Answer with a bare number: the count of lines in the records below that have the word "from".
· · · · ·
omit [IsScalarTower F K Fbar] in
/-- **At a bad place `w` of `K` (over `𝕍(F)^bad`), a `2l`-th root `r ∈ K_w` of the Tate parameter REALISES `P_q(w)` in the
rescaled norm**: if `v_w(j(E_K)) = (v_w r)⁻¹^{2l}` (the valuation clause of abc-iut-L5-t12's Ex. 3.2 (iv) theorem) then
`log ‖of r‖ = −P_q(w)·ln N(w)/n_w` for `X = pilotDataOfK D K` (`P_q(w) = ord_w(q)/(2l)`, `ord_w(q) := −ord_w(j_E) = −2l·log v_w(r)`).
[cite: DupuyHilado2025, §3.3, §3.4] [cite: Mochizuki2012, IUTchI Ex. 3.2 (iv) p. 71] -/
theorem log_norm_of_root_eq_qPilot (p : ℕ) [Fact p.Prime] (w : HeightOneSpectrum (𝓞 K))
    (hwp : ((p : ℕ) : 𝓞 K) ∈ w.asIdeal) (hwS : w ∈ (pilotDataOfK D K).S) (r : w.adicCompletion K)
    (hval : Valued.v (algebraMap K (w.adicCompletion K) (E.baseChange K).j) = ((Valued.v r)⁻¹) ^ (2 * l)) :
    Real.log ‖RescaledCompletion.of K p w hwp r‖ =
      -((pilotDataOfK D K).qPilot w) * logNorm K w / localDegree K w := by
  -- `r ≠ 0`: otherwise `v_w(j_E) = 0⁻¹^{2l} = 0`, but `j_E ≠ 0` at a bad place (`ord_w(j_E) < 0`)
  have hl0 : 2 * l ≠ 0 := Nat.mul_ne_zero two_ne_zero (lt_of_lt_of_le (by norm_num) D.five_le_l).ne'
  have hjK : (E.baseChange K).j = algebraMap F K E.j := E.map_j (algebraMap F K)
  have hjval : w.valuation K (algebraMap F K E.j) = ((Valued.v r)⁻¹) ^ (2 * l) := by
    rw [← IsDedekindDomain.HeightOneSpectrum.valuedAdicCompletion_eq_valuation', ← hjK]
    exact hval
  have hjne : algebraMap F K E.j ≠ 0 := by
    intro h0
    have h := (pilotDataOfK D K).ord_jE_neg w hwS
    rw [show (pilotDataOfK D K).jE = algebraMap F K E.j from rfl, h0] at h
    simp [ord] at h
  have hr : r ≠ 0 := by
    intro h0
    rw [h0, map_zero, inv_zero, zero_pow hl0] at hjval
    exact hjne ((Valuation.zero_iff _).mp hjval)
  have hv0 : Valued.v r ≠ 0 := (Valuation.ne_zero_iff _).mpr hr
  -- `ord_w(q) = −ord_w(j_E) = −2l · log v_w(r)`
  have hordq : ((pilotDataOfK D K).ordq w : ℝ) = -(2 * l) * ((WithZero.log (Valued.v r) : ℤ) : ℝ) := by
    have h1 : (pilotDataOfK D K).ordq w = WithZero.log (w.valuation K (algebraMap F K E.j)) := by
      unfold PilotData.ordq ord
      rw [show (pilotDataOfK D K).jE = algebraMap F K E.j from rfl, neg_neg]
    rw [h1, hjval, WithZero.log_pow, WithZero.log_inv, nsmul_eq_mul]
    push_cast
    ring
  -- assemble
  have hres : residueChar K w = p := residueChar_eq_of_natCast_mem p hwp
  have he : (ramIdx K w : ℝ) ≠ 0 := by exact_mod_cast ramIdx_ne_zero K w
  have hf : (resDeg K w : ℝ) ≠ 0 := by exact_mod_cast resDeg_ne_zero K w
  have hl : (l : ℝ) ≠ 0 := by exact_mod_cast (lt_of_lt_of_le (by norm_num) D.five_le_l).ne'
  rw [log_norm_rescaledCompletion_of K p w hwp r hr, (pilotDataOfK D K).qPilot_apply_of_mem hwS, pilotDataOfK_l,
    hordq, logNorm_eq, localDegree, hres, ← ramIdx_eq K w]
  push_cast
  field_simp

/-- **ROOT-PINNED realising q-ideles EXIST for the `K`-level pilot datum of every initial Θ-datum.** There are q-ideles
`t_q` of `X = pilotDataOfK D K` with the three side conditions of `exists_realising_qIdeles_pilotDataOfK` (`t_q ≠ 0`;
`‖t_q‖ = 1` off `S`; `log ‖t_q(x₀)‖ = −P_q(w)·ln N(w)/n_w`) such that, at every fibre point `x₀ ∣ p` whose place
`w = placeOf X p x₀` is BAD, `t_q(x₀)` is a `2l`-th root of THE Tate parameter `q_w` of `E_K ⊗ K_w` (`q_w ≠ 0`, `‖q_w‖ < 1`,
`tateJ q_w = j(E_K)`; read in Mathlib's `K_w` through abc-iut-S7's identification `RescaledCompletion.of`: `t_q(x₀)^{2l} = of q_w`;
such `q_w` is UNIQUE — Silverman ATAEC Lemma V.5.1, the tree's `tateParameter_unique` — hence equal to abc-iut-L5-t2's named
`InitialThetaData.tateParamAt` wherever that is in scope). This is
[IUTchI] Ex. 3.2 (iv)'s `q̲_v̲ := q_v̲^{1/2l} ∈ 𝒪^▷_{K_v̲}` as an idele of the Dupuy–Hilado signature: instantiating
`Thm311.Real.settingPrVolSharp X … t_q …` at `.choose` of THIS theorem is the ROOT-PINNED Cor. 3.12 setting.
[cite: Mochizuki2012, IUTchI Def. 3.1 (b),(c) p. 61, Ex. 3.2 (iv) p. 71] [cite: DupuyHilado2025, §3.4]
[cite: SilvermanATAEC1994, Thm. V.5.3] -/
theorem exists_rootPinned_realising_qIdeles_pilotDataOfK :
    ∃ tq : ∀ (pp : Nat.Primes) (x : (thetaIndex (pilotDataOfK D K)).Fibre (.inr pp)),
        haveI : Fact (pp : ℕ).Prime := ⟨pp.2⟩; kOf (pilotDataOfK D K) pp.1 x,
      (∀ pp x, tq pp x ≠ 0) ∧
      (∀ (pp : Nat.Primes) (x : (thetaIndex (pilotDataOfK D K)).Fibre (.inr pp)),
          haveI : Fact (pp : ℕ).Prime := ⟨pp.2⟩; placeOf (pilotDataOfK D K) pp.1 x ∉ (pilotDataOfK D K).S → ‖tq pp x‖ = 1) ∧
      (∀ (pp : Nat.Primes) (x : (thetaIndex (pilotDataOfK D K)).Fibre (.inr pp)),
          haveI : Fact (pp : ℕ).Prime := ⟨pp.2⟩
          Real.log ‖tq pp x‖ = -((pilotDataOfK D K).qPilot (placeOf (pilotDataOfK D K) pp.1 x)) *
            logNorm K (placeOf (pilotDataOfK D K) pp.1 x) / localDegree K (placeOf (pilotDataOfK D K) pp.1 x)) ∧
      (∀ (pp : Nat.Primes) (x : (thetaIndex (pilotDataOfK D K)).Fibre (.inr pp)),
          haveI : Fact (pp : ℕ).Prime := ⟨pp.2⟩
          placeOf (pilotDataOfK D K) pp.1 x ∈ (pilotDataOfK D K).S →
            ∃ q : (placeOf (pilotDataOfK D K) pp.1 x).adicCompletion K,
              q ≠ 0 ∧ ‖q‖ < 1 ∧
              tateJ q = algebraMap K ((placeOf (pilotDataOfK D K) pp.1 x).adicCompletion K) (E.baseChange K).j ∧
              tq pp x ^ (2 * l) =
                RescaledCompletion.of K pp.1 (placeOf (pilotDataOfK D K) pp.1 x)
                  (natCast_mem_placeOf (pilotDataOfK D K) pp.1 x) q) := by
  classical
  have key : ∀ (pp : Nat.Primes) (x : (thetaIndex (pilotDataOfK D K)).Fibre (.inr pp)),
      ∃ a : (haveI : Fact (pp : ℕ).Prime := ⟨pp.2⟩; kOf (pilotDataOfK D K) pp.1 x),
        a ≠ 0 ∧
        (haveI : Fact (pp : ℕ).Prime := ⟨pp.2⟩
         placeOf (pilotDataOfK D K) pp.1 x ∉ (pilotDataOfK D K).S → ‖a‖ = 1) ∧
        (haveI : Fact (pp : ℕ).Prime := ⟨pp.2⟩
         Real.log ‖a‖ = -((pilotDataOfK D K).qPilot (placeOf (pilotDataOfK D K) pp.1 x)) *
            logNorm K (placeOf (pilotDataOfK D K) pp.1 x) / localDegree K (placeOf (pilotDataOfK D K) pp.1 x)) ∧
        (haveI : Fact (pp : ℕ).Prime := ⟨pp.2⟩
         placeOf (pilotDataOfK D K) pp.1 x ∈ (pilotDataOfK D K).S →
            ∃ q : (placeOf (pilotDataOfK D K) pp.1 x).adicCompletion K,
              q ≠ 0 ∧ ‖q‖ < 1 ∧
              tateJ q = algebraMap K ((placeOf (pilotDataOfK D K) pp.1 x).adicCompletion K) (E.baseChange K).j ∧
              a ^ (2 * l) =
                RescaledCompletion.of K pp.1 (placeOf (pilotDataOfK D K) pp.1 x)
                  (natCast_mem_placeOf (pilotDataOfK D K) pp.1 x) q) := by
    intro pp x
    haveI : Fact (pp : ℕ).Prime := ⟨pp.2⟩
    set w := placeOf (pilotDataOfK D K) pp.1 x with hwdef
    have hwp : ((pp : ℕ) : 𝓞 K) ∈ w.asIdeal := natCast_mem_placeOf (pilotDataOfK D K) pp.1 x
    by_cases hS : w ∈ (pilotDataOfK D K).S
    · -- bad place: take the `2l`-th root of the Tate parameter
      have hv : FinitePlace.mk (finBelow F K w) ∈ D.VFbad := (mem_pilotDataOfK_S_iff D K w).mp hS
      haveI : w.asIdeal.LiesOver (FinitePlace.mk (finBelow F K w)).maximalIdeal.asIdeal := by
        rw [FinitePlace.maximalIdeal_mk]
        exact liesOver_finBelow F K w
      obtain ⟨q, r, hq0, hq1, hj, hr, hval⟩ := D.exists_pow_two_mul_l_eq_tateParameter_of_mem_VFbad hv w
      have hr0 : r ≠ 0 := by
        intro h0
        have hl0 : 2 * l ≠ 0 := Nat.mul_ne_zero two_ne_zero (lt_of_lt_of_le (by norm_num) D.five_le_l).ne'
        rw [h0, zero_pow hl0] at hr
        exact hq0 hr.symm
      refine ⟨RescaledCompletion.of K pp.1 w hwp r, (map_ne_zero _).mpr hr0, fun h => absurd hS h, ?_, fun _ => ?_⟩
      · exact log_norm_of_root_eq_qPilot D pp.1 w hwp hS r hval
      · refine ⟨q, hq0, hq1, hj, ?_⟩
        rw [← map_pow, hr]
    · -- good place: `t_q := 1`
      refine ⟨1, one_ne_zero, fun _ => norm_one, ?_, fun h => absurd h hS⟩
      rw [norm_one, Real.log_one, (pilotDataOfK D K).qPilot_apply_of_not_mem hS, neg_zero, zero_mul, zero_div]
  choose tq h0 h1 h2 h3 using key
  exact ⟨tq, h0, h1, h2, h3⟩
· · · · ·
--- Response area ---
2